Not only did Azimuth find things people had already deemed important, such as the guanine and cytosine content in the guide region, it found a bunch more.
"GC content is a proxy for thermodynamics," Listgarten said. "We actually used more proper thermodynamics."
Fusi said that Doench's intuition was also helpful in finding important features. The canonical protospacer-adjacent motif (PAM), or recognition site, for Cas9 from Streptococcus pyogenes is NGG. Doench thought that there might be an interaction between the N and whichever letter came after the GG. "We included this feature into our model and it turned out to be predictive, and in a very particular way," he said. "You need to know both what follows the NGG and what the N is in the NGG is. And you have to know these at the same time. Depending on what the pair is, it makes [the guide] more or less active in knock down."
There are a lot of different features and some are ranked as of higher importance than others. "We can't do effect sizes, because there is no such notion," Listgarten explained, but there is a proxy for effect size, called Gini importance. Different classes of features are ranked and can be drilled down into. The model allows a scientist to ask very specific questions, such as "Does an A in position three matter?" Listgarten said.
Once the paper hit the field, people scrambled to incorporate the algorithm into their guide RNA design tools. Saji Wickramasekara, CEO of lab notebook developer Benchling, told GenomeWeb his firm has already incorporated the findings as an advanced feature. Edward Perello, co-founder of Desktop Genetics, said in an email that the firm's Deskgen platform has implemented a particular version of the model.

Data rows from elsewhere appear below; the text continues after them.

import Summits.Ventures.HodgeRepro2.T5BergmanIntegrableCoeff

/-!
# The disc integrals `∫_𝔻 (1 - |z|²)^e dA`: finite iff `e > -1`

The analytic input of the integrability threshold of the discrete series (`T5BergmanIntegrableSharp`):
for a real exponent `e`,

  `∫_𝔻 (1 - |z|²)^e dA < ∞`  ⟺  `e > -1`.

In polar coordinates (`T5BergmanParseval.lintegral_ball_eq_polar`) this is the radial integral
`∫_0^1 r (1 - r²)^e dr`: finite for `e > -1` — for `e ≤ 0` the integrand is dominated by `(1 - r)^e`
(`1 - r ≤ 1 - r²`), integrable by Mathlib's `x^e` on `(0,1)` for `e > -1` reflected at `r ↦ 1 - r`; for
`e ≥ 0` it is bounded by `1` (`integrableOn_radial_rpow`, `integrableOn_ball_rpow_of_neg_one_lt`) — and
at `e = -1` the integrand `r (1 - r²)^{-1} ≥ (4 (1 - r))^{-1}` on `(1/2, 1)` is NOT integrable
(`not_integrableOn_radial_inv`, Mathlib's `intervalIntegrable_inv_iff`; `not_integrableOn_ball_inv`).
Against the Poincaré measure `(1 - |z|²)^{-2} dA` of the disc: `(1 - |z|²)^{s/2}` is integrable for every
real `s > 2` (`integrable_rpow_poincare_of_two_lt`, generalising the natural exponents of
`T5BergmanIntegrableCoeff` / `T5BergmanIntegrableCoeffThree`) and `1 - |z|²` (the case `s = 2`) is not
(`not_integrable_one_sub_poincare`).

Blind lane: Mathlib + the HodgeRepro2 prefix only; no sorry; axioms ⊆ {propext, Classical.choice,
Quot.sound}.
-/

namespace Summit.Ventures.HodgeRepro2.T5BergmanDiscThreshold

open MeasureTheory MeasureTheory.Measure Metric Filter Topology Set
open T5PoincareDensity T5PoincareMeasure T5SU11Unimodular T5SU11Fibration T5SU11FibrationHaar
  T5SU11FibrationCartan T5HaarCircle
open T5BergmanCoefficient T5BergmanPairing T5BergmanFourier T5BergmanParseval T5BergmanActStable
  T5BergmanMatrixCoeff T5BergmanSchur T5BergmanKTypeMatrix T5BergmanIntegrableCoeff
open scoped Real ENNReal NNReal

/-- `1 - |z|² > 0` on the open disc. -/
lemma one_sub_sq_norm_pos {z : ℂ} (hz : z ∈ ball (0 : ℂ) 1) : 0 < 1 - ‖z‖ ^ 2 := by
  have := mem_ball_zero_iff.mp hz
  have h2 : ‖z‖ ^ 2 < 1 := by nlinarith [norm_nonneg z]
  linarith

/-! ### The radial integrals `∫_0^1 r (1 - r²)^e dr`: finite iff `e > -1` -/

/-- `(1 - r)^e` is integrable on `(0, 1)` for `e > -1` (Mathlib's `x^e` on `(0,1)`, reflected). -/
lemma integrableOn_one_sub_rpow_of_neg_one_lt {e : ℝ} (he : -1 < e) :
    IntegrableOn (fun r : ℝ => (1 - r) ^ e) (Ioo (0 : ℝ) 1) := by
  have h1 : IntegrableOn (fun x : ℝ => x ^ e) (Ioo (0 : ℝ) 1) :=
    (intervalIntegral.integrableOn_Ioo_rpow_iff zero_lt_one).mpr he
  have h2 : IntervalIntegrable (fun x : ℝ => x ^ e) volume 0 1 :=
    (intervalIntegrable_iff_integrableOn_Ioo_of_le zero_le_one).mpr h1
  have h3 := (h2.comp_sub_left 1).symm
  simp only [sub_zero, sub_self] at h3
  exact (intervalIntegrable_iff_integrableOn_Ioo_of_le zero_le_one).mp h3

/-- `r ↦ r (1 - r²)^e` is continuous on `(0, 1)`, hence a.e.-strongly measurable there. -/
lemma aestronglyMeasurable_radial_rpow (e : ℝ) :
    AEStronglyMeasurable (fun r : ℝ => r * (1 - r ^ 2) ^ e) (volume.restrict (Ioo (0 : ℝ) 1)) := by
  refine ContinuousOn.aestronglyMeasurable ?_ measurableSet_Ioo
  refine continuousOn_id.mul (ContinuousOn.rpow_const (by fun_prop) fun r hr => Or.inl ?_)
  obtain ⟨hr0, hr1⟩ := hr
  have : r ^ 2 < 1 := by nlinarith
  linarith

/-- **`r (1 - r²)^e` is integrable on `(0,1)` for every `e > -1`**: for `e ≤ 0` it is dominated by
`(1 - r)^e` (`1 - r ≤ 1 - r²`), for `e ≥ 0` by `1`. -/
theorem integrableOn_radial_rpow {e : ℝ} (he : -1 < e) :
    IntegrableOn (fun r : ℝ => r * (1 - r ^ 2) ^ e) (Ioo (0 : ℝ) 1) := by
  rcases le_or_gt e 0 with he0 | he0
  · refine (integrableOn_one_sub_rpow_of_neg_one_lt he).mono' (aestronglyMeasurable_radial_rpow e) ?_
    rw [ae_restrict_iff' measurableSet_Ioo]
    refine Eventually.of_forall fun r hr => ?_
    obtain ⟨hr0, hr1⟩ := hr
    have hpos : 0 < 1 - r ^ 2 := by nlinarith
    have hle : 1 - r ≤ 1 - r ^ 2 := by nlinarith
    have hnn : 0 ≤ r * (1 - r ^ 2) ^ e := mul_nonneg hr0.le (Real.rpow_nonneg hpos.le _)
    rw [Real.norm_eq_abs, abs_of_nonneg hnn]
    calc r * (1 - r ^ 2) ^ e ≤ 1 * (1 - r ^ 2) ^ e := by gcongr
      _ = (1 - r ^ 2) ^ e := one_mul _
      _ ≤ (1 - r) ^ e := Real.rpow_le_rpow_of_nonpos (by linarith) hle he0
  · have hvol : volume (Ioo (0 : ℝ) 1) ≠ ∞ := by
      rw [Real.volume_Ioo]
      exact ENNReal.ofReal_ne_top
    refine (integrableOn_const (C := (1 : ℝ)) hvol).mono' (aestronglyMeasurable_radial_rpow e) ?_
    rw [ae_restrict_iff' measurableSet_Ioo]
    refine Eventually.of_forall fun r hr => ?_
    obtain ⟨hr0, hr1⟩ := hr
    have hpos : 0 < 1 - r ^ 2 := by nlinarith
    have hnn : 0 ≤ r * (1 - r ^ 2) ^ e := mul_nonneg hr0.le (Real.rpow_nonneg hpos.le _)
    rw [Real.norm_eq_abs, abs_of_nonneg hnn]
    calc r * (1 - r ^ 2) ^ e ≤ 1 * 1 := by
          gcongr
          exact Real.rpow_le_one hpos.le (by nlinarith) he0.le
      _ = 1 := one_mul _

/-- **`∫_0^1 r (1 - r²)^{-1} dr = ∞`**: on `(1/2, 1)` the integrand dominates `(4 (1 - r))^{-1}`, and
`x⁻¹` is not integrable on `(0, 1/2)` (Mathlib's `intervalIntegrable_inv_iff`). -/
theorem not_integrableOn_radial_inv :
    ¬ IntegrableOn (fun r : ℝ => r * (1 - r ^ 2)⁻¹) (Ioo (0 : ℝ) 1) := by
  intro h
  have h1 : IntegrableOn (fun r : ℝ => r * (1 - r ^ 2)⁻¹) (Ioo (1 / 2 : ℝ) 1) :=
    h.mono_set (Ioo_subset_Ioo (by norm_num) le_rfl)
  have h2 : IntegrableOn (fun r : ℝ => (1 - r)⁻¹) (Ioo (1 / 2 : ℝ) 1) := by
    refine (h1.const_mul 4).mono' ?_ ?_
    · refine ContinuousOn.aestronglyMeasurable ?_ measurableSet_Ioo
      refine ContinuousOn.inv₀ (by fun_prop) fun r hr => ?_
      obtain ⟨_, hr1⟩ := hr
      linarith
    · rw [ae_restrict_iff' measurableSet_Ioo]
      refine Eventually.of_forall fun r hr => ?_
      obtain ⟨hr0, hr1⟩ := hr
      have hpos : 0 < 1 - r := by linarith
      have hpos2 : 0 < 1 - r ^ 2 := by nlinarith
      rw [Real.norm_eq_abs, abs_of_pos (inv_pos.mpr hpos)]
      have e : 4 * (r * (1 - r ^ 2)⁻¹) = (4 * r) / (1 - r ^ 2) := by ring
      rw [e, inv_eq_one_div, div_le_div_iff₀ hpos hpos2]
      nlinarith [mul_pos (by linarith : (0 : ℝ) < 3 * r - 1) hpos]
  have h3 : IntervalIntegrable (fun r : ℝ => (1 - r)⁻¹) volume (1 / 2) 1 :=
    (intervalIntegrable_iff_integrableOn_Ioo_of_le (by norm_num)).mpr h2
  have h4 := h3.comp_sub_left 1
  simp only [sub_sub_cancel, sub_self] at h4
  rw [intervalIntegrable_inv_iff] at h4
  rcases h4 with h4 | h4
  · norm_num at h4
  · exact h4 (by norm_num [Set.mem_uIcc])

/-! ### The disc integrals `∫_𝔻 (1 - |z|²)^e dA`: finite iff `e > -1` -/

/-- **`(1 - |z|²)^e ∈ L¹(𝔻, dA)` for every `e > -1`** (polar coordinates). -/
theorem integrableOn_ball_rpow_of_neg_one_lt {e : ℝ} (he : -1 < e) :
    IntegrableOn (fun z : ℂ => (1 - ‖z‖ ^ 2) ^ e) (ball (0 : ℂ) 1) := by
  set F : ℂ → ℝ := fun z => (1 - ‖z‖ ^ 2) ^ e with hF
  have hFc : ContinuousOn F (ball 0 1) :=
    ContinuousOn.rpow_const (by fun_prop) fun z hz => Or.inl (one_sub_sq_norm_pos hz).ne'
  refine ⟨hFc.aestronglyMeasurable measurableSet_ball, ?_⟩
  have hnn : 0 ≤ᵐ[volume.restrict (ball (0 : ℂ) 1)] F :=
    ae_restrict_of_forall_mem measurableSet_ball fun z hz =>
      Real.rpow_nonneg (one_sub_sq_norm_pos hz).le _
  rw [hasFiniteIntegral_iff_ofReal hnn, lintegral_ball_eq_polar F hFc]
  have hin : ∀ r ∈ Ioo (0 : ℝ) 1, ∫⁻ θ in Ioo (-π) π, ENNReal.ofReal (r * F (circleMap 0 r θ)) =
      ENNReal.ofReal (r * (1 - r ^ 2) ^ e) * ENNReal.ofReal (2 * π) := by
    intro r hr
    have e' : ∀ θ : ℝ, F (circleMap 0 r θ) = (1 - r ^ 2) ^ e := by
      intro θ
      simp only [hF]
      rw [norm_circleMap_zero, sq_abs]
    simp_rw [e']
    rw [setLIntegral_const, Real.volume_Ioo]
    congr 2
    ring
  rw [setLIntegral_congr_fun measurableSet_Ioo hin, lintegral_mul_const' _ _ ENNReal.ofReal_ne_top]
  refine ENNReal.mul_lt_top ?_ ENNReal.ofReal_lt_top
  have hrad := integrableOn_radial_rpow he
  have hnn' : 0 ≤ᵐ[volume.restrict (Ioo (0 : ℝ) 1)] fun r : ℝ => r * (1 - r ^ 2) ^ e := by
    refine ae_restrict_of_forall_mem measurableSet_Ioo fun r hr => ?_
    obtain ⟨hr0, hr1⟩ := hr
    have hpos : 0 < 1 - r ^ 2 := by nlinarith
    exact mul_nonneg hr0.le (Real.rpow_nonneg hpos.le _)
  exact (hasFiniteIntegral_iff_ofReal hnn').mp hrad.hasFiniteIntegral

/-- **`∫_𝔻 (1 - |z|²)^{-1} dA = ∞`** (polar coordinates and `not_integrableOn_radial_inv`). -/
theorem not_integrableOn_ball_inv :
    ¬ IntegrableOn (fun z : ℂ => (1 - ‖z‖ ^ 2)⁻¹) (ball (0 : ℂ) 1) := by
  intro h
  apply not_integrableOn_radial_inv
  set F : ℂ → ℝ := fun z => (1 - ‖z‖ ^ 2)⁻¹ with hF
  have hFc : ContinuousOn F (ball 0 1) :=
    ContinuousOn.inv₀ (by fun_prop) fun z hz => (one_sub_sq_norm_pos hz).ne'
  have hnn : 0 ≤ᵐ[volume.restrict (ball (0 : ℂ) 1)] F :=
    ae_restrict_of_forall_mem measurableSet_ball fun z hz => inv_nonneg.mpr (one_sub_sq_norm_pos hz).le
  have hfin := h.hasFiniteIntegral
  rw [hasFiniteIntegral_iff_ofReal hnn, lintegral_ball_eq_polar F hFc] at hfin
  have hin : ∀ r ∈ Ioo (0 : ℝ) 1, ∫⁻ θ in Ioo (-π) π, ENNReal.ofReal (r * F (circleMap 0 r θ)) =
      ENNReal.ofReal (r * (1 - r ^ 2)⁻¹) * ENNReal.ofReal (2 * π) := by
    intro r hr
    have e' : ∀ θ : ℝ, F (circleMap 0 r θ) = (1 - r ^ 2)⁻¹ := by
      intro θ
      simp only [hF]
      rw [norm_circleMap_zero, sq_abs]
    simp_rw [e']
    rw [setLIntegral_const, Real.volume_Ioo]
    congr 2
    ring
  rw [setLIntegral_congr_fun measurableSet_Ioo hin, lintegral_mul_const' _ _ ENNReal.ofReal_ne_top]
    at hfin
  have hrad : ∫⁻ r in Ioo (0 : ℝ) 1, ENNReal.ofReal (r * (1 - r ^ 2)⁻¹) < ∞ :=
    ENNReal.lt_top_of_mul_ne_top_left hfin.ne (ENNReal.ofReal_pos.mpr (by positivity)).ne'
  have hmeas : AEStronglyMeasurable (fun r : ℝ => r * (1 - r ^ 2)⁻¹)
      (volume.restrict (Ioo (0 : ℝ) 1)) := by
    refine ContinuousOn.aestronglyMeasurable ?_ measurableSet_Ioo
    refine continuousOn_id.mul (ContinuousOn.inv₀ (by fun_prop) fun r hr => ?_)
    obtain ⟨hr0, hr1⟩ := hr
    have : r ^ 2 < 1 := by nlinarith
    linarith
  refine ⟨hmeas, ?_⟩
  have hnn' : 0 ≤ᵐ[volume.restrict (Ioo (0 : ℝ) 1)] fun r : ℝ => r * (1 - r ^ 2)⁻¹ := by
    refine ae_restrict_of_forall_mem measurableSet_Ioo fun r hr => ?_
    obtain ⟨hr0, hr1⟩ := hr
    have hpos : 0 < 1 - r ^ 2 := by nlinarith
    exact mul_nonneg hr0.le (inv_nonneg.mpr hpos.le)
  exact (hasFiniteIntegral_iff_ofReal hnn').mpr hrad

/-! ### Against the Poincaré measure -/

/-- `(1 - |z|²)^{s/2}` is `poincare`-integrable for every real `s > 2`. -/
lemma integrable_rpow_poincare_of_two_lt {s : ℝ} (hs : 2 < s) :
    Integrable (fun z : ℂ => (1 - ‖z‖ ^ 2) ^ (s / 2)) poincare := by
  have hd : Measurable fun z : ℂ => Real.toNNReal (dens z) := measurable_dens.real_toNNReal
  have e : poincare = (volume.restrict (ball 0 1)).withDensity
      fun z => ((Real.toNNReal (dens z) : ℝ≥0) : ℝ≥0∞) := rfl
  rw [e, integrable_withDensity_iff_integrable_smul hd]
  refine (integrableOn_ball_rpow_of_neg_one_lt (e := s / 2 - 2) (by linarith)).congr_fun ?_
    measurableSet_ball
  intro z hz
  simp only
  rw [NNReal.smul_def, Real.coe_toNNReal _ (dens_nonneg z), smul_eq_mul, dens_eq_norm]
  have hpos := one_sub_sq_norm_pos hz
  have e2 : (1 - ‖z‖ ^ 2) ^ 2 = (1 - ‖z‖ ^ 2) ^ ((2 : ℕ) : ℝ) := (Real.rpow_natCast _ 2).symm
  rw [e2, one_div ((1 - ‖z‖ ^ 2) ^ ((2 : ℕ) : ℝ)), ← Real.rpow_neg hpos.le, ← Real.rpow_add hpos]
  congr 1
  push_cast
  ring

/-- `1 - |z|²` is NOT `poincare`-integrable: `∫_𝔻 (1 - |z|²) (1 - |z|²)^{-2} dA = ∞`. -/
lemma not_integrable_one_sub_poincare :
    ¬ Integrable (fun z : ℂ => 1 - ‖z‖ ^ 2) poincare := by
  intro h
  apply not_integrableOn_ball_inv
  have hd : Measurable fun z : ℂ => Real.toNNReal (dens z) := measurable_dens.real_toNNReal
  have e : poincare = (volume.restrict (ball 0 1)).withDensity
      fun z => ((Real.toNNReal (dens z) : ℝ≥0) : ℝ≥0∞) := rfl
  rw [e, integrable_withDensity_iff_integrable_smul hd] at h
  have h' : IntegrableOn (fun z : ℂ => (Real.toNNReal (dens z) : ℝ) • (1 - ‖z‖ ^ 2)) (ball 0 1) := h
  refine h'.congr_fun ?_ measurableSet_ball
  intro z hz
  simp only
  rw [smul_eq_mul, Real.coe_toNNReal _ (dens_nonneg z), dens_eq_norm]
  have hpos := one_sub_sq_norm_pos hz
  field_simp

end Summit.Ventures.HodgeRepro2.T5BergmanDiscThreshold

They were able to do so because Fusi and Listgarten made sure that it was available in an number of ways, for both research and commercial use.
Benchling's engineers have been in direct contact with Doench and the Microsoft team, Fusi said, while Deskgen noted on its blog that it has used code provided by the Microsoft researchers on the Github code repository.
The Broad Institute has also incorporated the model into its web-based sgRNA design tool and Microsoft has implemented it on its Azure cloud platform.
"People can interact with it via Excel or their language of choice," Listgarten said. "There's a bit of code you can insert [into your program] to ping our cloud server. We very purposefully made it available in all these different ways because it suits different people with different expertise and desires in how they want to use it."
Fusi added, "The more people that use it, the better it is for everyone."